DynamoDB Streams Features

  • Streams allow reads at up to twice the rate of the provisioned write capacity of the DynamoDB table.
  • Streams have to be enabled on a per-table basis. When enabled on a table, DynamoDB captures information about every modification to data items in the table.
  • Streams support Encryption at rest to encrypt the data.
  • Streams are designed for No Duplicates so that every update made to the table will be represented exactly once in the stream.
  • Streams write stream records in near-real time so that applications can consume these streams and take action based on the contents.
  • Stream records contain information about a data modification to a single item in a DynamoDB table.
  • Each stream record has a sequence number that reflects the order in which the record was published to the stream.

Stream View Types

  • When enabling a stream on a table, you must specify the stream view type, which determines what information is written to the stream:
  • KEYS_ONLY: Only the key attributes of the modified item.
  • NEW_IMAGE: The entire item, as it appears after it was modified.
  • OLD_IMAGE: The entire item, as it appeared before it was modified.
  • NEW_AND_OLD_IMAGES: Both the new and the old images of the item (recommended for maximum flexibility).

Use Cases

  • Multi-Region Replication: Keep other data stores up-to-date with the latest changes to DynamoDB (used by DynamoDB Global Tables).
  • Real-time Analytics: Stream data to analytics services for real-time insights.
  • Event-Driven Architectures: Trigger actions based on changes made to the table.
  • Data Aggregation: Aggregate data from multiple tables into a single view.
  • Audit and Compliance: Maintain audit logs of all changes to data.
  • Search Index Updates: Keep search indexes (e.g., OpenSearch) synchronized with DynamoDB data.
  • Cache Invalidation: Invalidate caches when data changes.
  • Notifications: Send notifications when specific data changes occur.

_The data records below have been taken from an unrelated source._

import Literature.IUT.HodgeArakelov.MonoThetaProjectiveBridgeEtThFacts
import Literature.AnabelianGeometry.EtaleTheta.SettingModelChiGroupLevelHolds
import Literature.AnabelianGeometry.EtaleTheta.SettingModelChiTheta
import Literature.AnabelianGeometry.EtaleTheta.SettingModelChiKummerData
import HarnessLib

/-!
# [IUTchII] Prop. 1.5 (i), (i)′, (ii) for the [EtTh] model family AT THE RECORD MODEL `ThetaSetting.modelχ p`:
# temp-slimness of `Π^tp_X`, openness of `Π^tp_X ↠ G_K` and the §1 origin clauses are THEOREMS there
# (proof-only capstone; DAG nodes IUTchII:Prop1.5(i), IUTchII:Prop1.5(ii))

S. Mochizuki, *Inter-universal Teichmüller theory II*, kurims manuscript (Dec. 2020), Prop. 1.5 (i), (ii) p. 29
[claim: Mochizuki2012, status: disputed] (IUTchII §1 Prop 1.5, kurims p.29): "(i) … Such a projective system is
uniquely determined, up to isomorphism, by `X̲̲_k` [cf. … the discrete rigidity property of [EtTh], Corollary
2.19, (ii)]. (ii) The transition morphisms … are all isomorphisms. Moreover, any isomorphism … lifts …
[cf. [EtTh], Corollary 2.18, (iv)]."; S. Mochizuki, *The étale theta function …*, Publ. RIMS **45** (2009)
[EtTh], Cor. 2.18 (iv) pp. 61–63, Cor. 2.19 (ii) p. 64 (PRIMS PDF pages) [cite: MochizukiEtTh2009, Cor 2.19(ii) p.64];
S. Mochizuki, *Semi-graphs of anabelioids* [SemiAnbd], Publ. RIMS **42** (2006), Ex. 3.10 p. 45 («both `Δ` and `Π`
are temp-slim») [cite: MochizukiSemiAnbd2006, Ex 3.10 p.45].  Cell `abc-iut`, block F, seat abc-iut-f-150 (gen 2);
PROOF-ONLY: no definition, no instance, no new named fact; nothing of another seat edited or restated (the
`Normal` / `IsMulCommutative` instances on `(modelχ p).Δ_Θ` needed to state the root cocycle `f` are abc-iut-w5-d171's,
imported from `SettingModelChiKummerData.lean`).

STATE OF RECORD.  abc-iut-L2-t10's `MonoThetaProjectiveBridgeEtThFacts.lean` (over abc-iut-w4-d030 / w4-d038's
[IUTchII] §1 bridge `modelFamily`, `reductions`, `modelSystem`) proves [IUTchII] Prop. 1.5 (i)′, (ii) and (i) in
the printed form for the model family of `X̲̲_K` built from ANY [EtTh] §1 theta setting `D`, modulo ONE binder
list = the FACT-LIST inputs of abc-iut-L2-d1's [EtTh] Cor. 2.19 (ii) model discharge: Prop. 1.5 (ii), (iii) of
[EtTh] §1 (`h15ii`, `h15`), cusp labels `L`, temp-slimness of `Π^tp_X` (`hslimX : IsSlimGroup D.PiTemp`),
openness of `Π^tp_X → G_K` (`haugOpen`), Cor. 2.18 (i) at every chain level (`h218i`), constant multiple rigidity in
tower form (`h219iii`), and the §1 origin hypotheses `IsEtThOrigin`, `hYcl`.

THIS FILE.  At the record model `D := ThetaSetting.modelχ p` of the R78 cluster (abc-iut-L2-t1;
`toTemperedCurve := curveχ p`, `Π^tp_X = Γ ⋊_χ G_{ℚ_p}`, `Γ = F̂₂ ×_Ẑ ℤ`) FOUR of these binders are THEOREMS —
`hslimX` (abc-iut-w5-d111's `isSlimGroup_piTemp_curveχ`), `haugOpen` (abc-iut-L2-t1's `isOpenMap_aug_modelχ`),
`IsEtThOrigin` (`modelχ_isEtThOrigin`), `hYcl` (`hYcl_modelχ`) — so for EVERY étale-theta datum `E` over `modelχ p`,
every `X̲̲`-choice `C`, every compatible cyclotome tower `τ` over a cofinal chain `Es ∋ 1` and every root cocycle
`f`, [IUTchII] Prop. 1.5 (i)′ (`prop15_i'_of_cyclotomeTower_modelχ`), (ii) (`transitionsAreIsos_modelSystem_modelχ`),
(i) in the printed form (`prop15_i_modelSystem_modelχ`, `_symm`) and the one-list summary (`prop15_modelSystem_modelχ`)
hold modulo the RESIDUAL list {Prop. 1.5 (ii), (iii) of [EtTh] §1, `L`, Cor. 2.18 (i) at the chain levels,
`ThetaEnvTower.Cor219_iii`} (and the bridge's standing side conditions `hl`, `hp2`, `hpl`, `hζ`; at `modelχ`
`K = ℚ_p`, so `hζ` — a primitive `4l`-th root of unity in `K` — restricts `p` to `p ≡ 1 (mod 4l)`).

HONEST LABEL: `modelχ` is a SEMI-SYNTHETIC model of the typed [EtTh] §1 interface (not the tempered `π₁` of a
curve): joint-satisfiability evidence for the interface / origin binders of the [IUTchII] Prop. 1.5 model
discharge, and the kernel record that at the inhabitant of record those four binders are not assumptions;
the [IUTchII] claim key `Mochizuki2012` is DISPUTED (D-0012) and nothing of it is asserted; nothing of [EtTh] /
[SemiAnbd] (refereed) is asserted; no side is taken on [IUTchIII] Cor. 3.12; typed ≠ proved.
-/

noncomputable section

namespace Literature.IUT.HodgeArakelov

open Literature.AnabelianGeometry.EtaleTheta Literature.AnabelianGeometry.SemiGraphs
open scoped Literature.AnabelianGeometry.EtaleTheta

namespace EtaleLevels

variable (p : ℕ) [Fact p.Prime]
  {E : (ThetaSetting.modelχ p).EtaleThetaData} {l : ℕ} (C : E.DoubleUnderline l)
  (hC : (ThetaSetting.modelχ p).Compat) (hS : (ThetaSetting.modelχ p).Sec2Hyps)
  (hl : l.Prime) (hp2 : p ≠ 2) (hpl : p ≠ l) (hζ : ∃ ζ : (ThetaSetting.modelχ p).K, IsPrimitiveRoot ζ (4 * l))
  {Es : Set ℕ+} (τ : (ThetaSetting.modelχ p).CyclotomeTower l Es)
  (f : contCocycles (ThetaSetting.modelχ p).toTheta (ThetaSetting.modelχ p).DeltaTheta C.GtpYdduu)
  (hf : f ∈ C.rootCocycles hC)

/-! ## Prop. 1.5 (i)′ at the record model -/

/-- **[IUTchII] Prop. 1.5 (i)′ over `ℕ≥1` for the model family AT THE RECORD MODEL `modelχ p`**: any two projective
systems of mono-theta environments over the model family of `X̲̲` (levels `τ.modAll M`, `M ∈ ℕ≥1`) whose transitions
are morphisms of mono-theta environments are compatibly isomorphic — abc-iut-L2-t10's
`prop15_i'_of_cyclotomeTower_of_facts` with `hslimX`, `haugOpen`, `IsEtThOrigin`, `hYcl` SUPPLIED by the record
model's theorems; residual inputs: Prop. 1.5 (ii), (iii) of [EtTh] §1, the cusp labels, Cor. 2.18 (i) at the chain
levels, `ThetaEnvTower.Cor219_iii`. [claim: Mochizuki2012, status: disputed] (IUTchII §1 Prop 1.5 (i), kurims p.29)
[cite: MochizukiEtTh2009, Cor 2.19(ii) p.64] -/
theorem prop15_i'_of_cyclotomeTower_modelχ
    (h15 : Literature.AnabelianGeometry.EtaleTheta.ThetaSetting.Prop15iii E hC)
    (h15ii : Literature.AnabelianGeometry.EtaleTheta.ThetaSetting.Prop15ii E.toKummerData hC)
    (L : C.CuspLabels)
    (h218i : ∀ e : Es, (C.rigidData (τ.mod e) hC hS h15 L).Cor218_i)
    (h219iii : (C.thetaEnvTower τ hC hS).Cor219_iii)
    (A B : MonoThetaProjSystem (modelFamily C hC hS hl hp2 hpl hζ τ.modAll f hf)) :
    Literature.IUT.HodgeArakelov.Prop15_i'
      (reductions C hC hS hl hp2 hpl hζ τ.modAll f hf τ.red_modAll (SettingModel.isSlimGroup_piTemp_curveχ p))
      A B :=
  prop15_i'_of_cyclotomeTower_of_facts C hC hS hl hp2 hpl hζ τ f hf (SettingModel.isSlimGroup_piTemp_curveχ p)
    (SettingModel.isOpenMap_aug_modelχ p) h15 h15ii L h218i h219iii (ThetaSetting.modelχ_isEtThOrigin p)
    (SettingModel.hYcl_modelχ p) A B

/-! ## Prop. 1.5 (ii) for the natural system at the record model -/

/-- **[IUTchII] Prop. 1.5 (ii) for the NATURAL system of `X̲̲` AT THE RECORD MODEL**: the transitions of the natural
projective system of model mono-theta environments over `modelχ p` induce isomorphisms on `Π_X(–)`, and every such
isomorphism lifts — abc-iut-L2-t10's `transitionsAreIsos_modelSystem_of_origin` with `IsEtThOrigin`, `hYcl`
SUPPLIED (the system's input "`(l·Δ_Θ)(M) ≅ Ẑ`" being abc-iut-L2-d1's theorem at an origin); residual inputs:
Prop. 1.5 (ii), (iii), `L`, Cor. 2.18 (i) at the chain levels, `ThetaEnvTower.Cor219_iii`.
[claim: Mochizuki2012, status: disputed] (IUTchII §1 Prop 1.5 (ii), kurims p.29) [cite: MochizukiEtTh2009, Cor 2.18(iv) p.61] -/
theorem transitionsAreIsos_modelSystem_modelχ
    (h15 : Literature.AnabelianGeometry.EtaleTheta.ThetaSetting.Prop15iii E hC)
    (h15ii : Literature.AnabelianGeometry.EtaleTheta.ThetaSetting.Prop15ii E.toKummerData hC)
    (L : C.CuspLabels)
    (h218i : ∀ e : Es, (C.rigidData (τ.mod e) hC hS h15 L).Cor218_i)
    (h219iii : (C.thetaEnvTower τ hC hS).Cor219_iii) :
    (modelSystem C hC hS hl hp2 hpl hζ τ.modAll f hf τ.red_modAll h15 L (fun M =>
      ModelCyclotomes.nonempty_lDeltaQuot_rigidData_mulEquiv_zHat C (τ.modAll M) hC hS h15 L
        (ThetaSetting.modelχ_isEtThOrigin p) (SettingModel.hYcl_modelχ p) hl.ne_zero)).transitionsAreIsos :=
  transitionsAreIsos_modelSystem_of_origin C hC hS hl hp2 hpl hζ τ f hf h15 h15ii L h218i h219iii
    (ThetaSetting.modelχ_isEtThOrigin p) (SettingModel.hYcl_modelχ p)

/-! ## Prop. 1.5 (i) as printed, at the record model -/

/-- **[IUTchII] Prop. 1.5 (i) in the PRINTED form AT THE RECORD MODEL** ("uniquely determined, up to isomorphism,
by `X̲̲_k`"): every projective system `B` of mono-theta environments over the model family of `X̲̲` over `modelχ p`
whose transitions are morphisms of mono-theta environments is isomorphic to the NATURAL system —
abc-iut-L2-t10's `prop15_i_modelSystem_of_origin` with `hslimX`, `haugOpen`, `IsEtThOrigin`, `hYcl` SUPPLIED;
residual inputs: Prop. 1.5 (ii), (iii), `L`, Cor. 2.18 (i) at the chain levels, `ThetaEnvTower.Cor219_iii`.
[claim: Mochizuki2012, status: disputed] (IUTchII §1 Prop 1.5 (i), kurims p.29) [cite: MochizukiEtTh2009, Cor 2.19(ii) p.64] -/
theorem prop15_i_modelSystem_modelχ
    (h15 : Literature.AnabelianGeometry.EtaleTheta.ThetaSetting.Prop15iii E hC)
    (h15ii : Literature.AnabelianGeometry.EtaleTheta.ThetaSetting.Prop15ii E.toKummerData hC)
    (L : C.CuspLabels)
    (h218i : ∀ e : Es, (C.rigidData (τ.mod e) hC hS h15 L).Cor218_i)
    (h219iii : (C.thetaEnvTower τ hC hS).Cor219_iii)
    (B : MonoThetaProjSystem (modelFamily C hC hS hl hp2 hpl hζ τ.modAll f hf))
    (hB : B.IsMonoThetaCompatible
      (reductions C hC hS hl hp2 hpl hζ τ.modAll f hf τ.red_modAll (SettingModel.isSlimGroup_piTemp_curveχ p))) :
    Prop15_i (modelSystem C hC hS hl hp2 hpl hζ τ.modAll f hf τ.red_modAll h15 L (fun M =>
      ModelCyclotomes.nonempty_lDeltaQuot_rigidData_mulEquiv_zHat C (τ.modAll M) hC hS h15 L
        (ThetaSetting.modelχ_isEtThOrigin p) (SettingModel.hYcl_modelχ p) hl.ne_zero)) B :=
  prop15_i_modelSystem_of_origin C hC hS hl hp2 hpl hζ τ f hf (SettingModel.isSlimGroup_piTemp_curveχ p)
    (SettingModel.isOpenMap_aug_modelχ p) h15 h15ii L h218i h219iii (ThetaSetting.modelχ_isEtThOrigin p)
    (SettingModel.hYcl_modelχ p) B hB

/-- `prop15_i_modelSystem_modelχ` with the natural system on the RIGHT, the system's input "`(l·Δ_Θ)(M) ≅ Ẑ`" kept
as a binder `hZ` (abc-iut-L2-t10's `prop15_i_modelSystem_of_facts_symm` at the record model; `hslimX`, `haugOpen`,
`IsEtThOrigin`, `hYcl` SUPPLIED). [claim: Mochizuki2012, status: disputed] (IUTchII §1 Prop 1.5 (i), kurims p.29)
[cite: MochizukiEtTh2009, Cor 2.19(ii) p.64] -/
theorem prop15_i_modelSystem_modelχ_symm
    (h15 : Literature.AnabelianGeometry.EtaleTheta.ThetaSetting.Prop15iii E hC)
    (h15ii : Literature.AnabelianGeometry.EtaleTheta.ThetaSetting.Prop15ii E.toKummerData hC)
    (L : C.CuspLabels)
    (hZ : ∀ M : ℕ+, Nonempty (ModelCyclotomes.lDeltaQuot (C.rigidData (τ.modAll M) hC hS h15 L) ≃*
      Literature.IUT.HodgeTheaters.ZHat))
    (h218i : ∀ e : Es, (C.rigidData (τ.mod e) hC hS h15 L).Cor218_i)
    (h219iii : (C.thetaEnvTower τ hC hS).Cor219_iii)
    (B : MonoThetaProjSystem (modelFamily C hC hS hl hp2 hpl hζ τ.modAll f hf))
    (hB : B.IsMonoThetaCompatible
      (reductions C hC hS hl hp2 hpl hζ τ.modAll f hf τ.red_modAll (SettingModel.isSlimGroup_piTemp_curveχ p))) :
    Prop15_i B (modelSystem C hC hS hl hp2 hpl hζ τ.modAll f hf τ.red_modAll h15 L hZ) :=
  prop15_i_modelSystem_of_facts_symm C hC hS hl hp2 hpl hζ τ f hf (SettingModel.isSlimGroup_piTemp_curveχ p)
    (SettingModel.isOpenMap_aug_modelχ p) h15 h15ii L hZ h218i h219iii (ThetaSetting.modelχ_isEtThOrigin p)
    (SettingModel.hYcl_modelχ p) B hB

/-! ## Summary: Prop. 1.5 (i) (printed form) ∧ (ii), one residual binder list, at the record model -/

/-- **[IUTchII] Prop. 1.5 (i) (printed form) ∧ (ii) for the NATURAL projective system of model mono-theta
environments of `X̲̲` over `ℕ≥1` AT THE RECORD MODEL `modelχ p`**, modulo ONE residual binder list — Prop. 1.5
(ii), (iii) of [EtTh] §1, the cusp labels, [EtTh] Cor. 2.18 (i) at every chain level, `ThetaEnvTower.Cor219_iii` —
the four interface / origin binders of abc-iut-L2-t10's `prop15_modelSystem_of_origin` (temp-slimness of `Π^tp_X`,
`IsOpenMap D.aug`, `IsEtThOrigin`, `hYcl`) being THEOREMS at `modelχ p`.
[claim: Mochizuki2012, status: disputed] (IUTchII §1 Prop 1.5, kurims p.29) [cite: MochizukiEtTh2009, Cor 2.19(ii) p.64] -/
theorem prop15_modelSystem_modelχ
    (h15 : Literature.AnabelianGeometry.EtaleTheta.ThetaSetting.Prop15iii E hC)
    (h15ii : Literature.AnabelianGeometry.EtaleTheta.ThetaSetting.Prop15ii E.toKummerData hC)
    (L : C.CuspLabels)
    (h218i : ∀ e : Es, (C.rigidData (τ.mod e) hC hS h15 L).Cor218_i)
    (h219iii : (C.thetaEnvTower τ hC hS).Cor219_iii) :
    (modelSystem C hC hS hl hp2 hpl hζ τ.modAll f hf τ.red_modAll h15 L (fun M =>
      ModelCyclotomes.nonempty_lDeltaQuot_rigidData_mulEquiv_zHat C (τ.modAll M) hC hS h15 L
        (ThetaSetting.modelχ_isEtThOrigin p) (SettingModel.hYcl_modelχ p) hl.ne_zero)).transitionsAreIsos ∧
    ∀ (B : MonoThetaProjSystem (modelFamily C hC hS hl hp2 hpl hζ τ.modAll f hf)),
      B.IsMonoThetaCompatible
        (reductions C hC hS hl hp2 hpl hζ τ.modAll f hf τ.red_modAll (SettingModel.isSlimGroup_piTemp_curveχ p)) →
      Prop15_i (modelSystem C hC hS hl hp2 hpl hζ τ.modAll f hf τ.red_modAll h15 L (fun M =>
        ModelCyclotomes.nonempty_lDeltaQuot_rigidData_mulEquiv_zHat C (τ.modAll M) hC hS h15 L
          (ThetaSetting.modelχ_isEtThOrigin p) (SettingModel.hYcl_modelχ p) hl.ne_zero)) B :=
  prop15_modelSystem_of_origin C hC hS hl hp2 hpl hζ τ f hf (SettingModel.isSlimGroup_piTemp_curveχ p)
    (SettingModel.isOpenMap_aug_modelχ p) h15 h15ii L h218i h219iii (ThetaSetting.modelχ_isEtThOrigin p)
    (SettingModel.hYcl_modelχ p)

end EtaleLevels

end Literature.IUT.HodgeArakelov

end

Processing DynamoDB Streams

  • Stream records can be processed using multiple methods:

AWS Lambda

  • Most common and recommended approach for processing DynamoDB Streams.
  • Lambda polls the stream and invokes the function synchronously when new records are available.
  • Lambda automatically handles scaling, retries, and error handling.
  • Supports batch processing of stream records.
  • Can filter events using event filtering to reduce invocations and costs.

Kinesis Data Streams

  • DynamoDB can stream change data directly to Amazon Kinesis Data Streams.
  • Provides longer data retention (up to 365 days vs. 24 hours for DynamoDB Streams).
  • Enables integration with Kinesis Data Firehose, Kinesis Data Analytics, and other Kinesis consumers.
  • Supports fan-out to multiple consumers.
  • Better for high-throughput scenarios requiring multiple consumers.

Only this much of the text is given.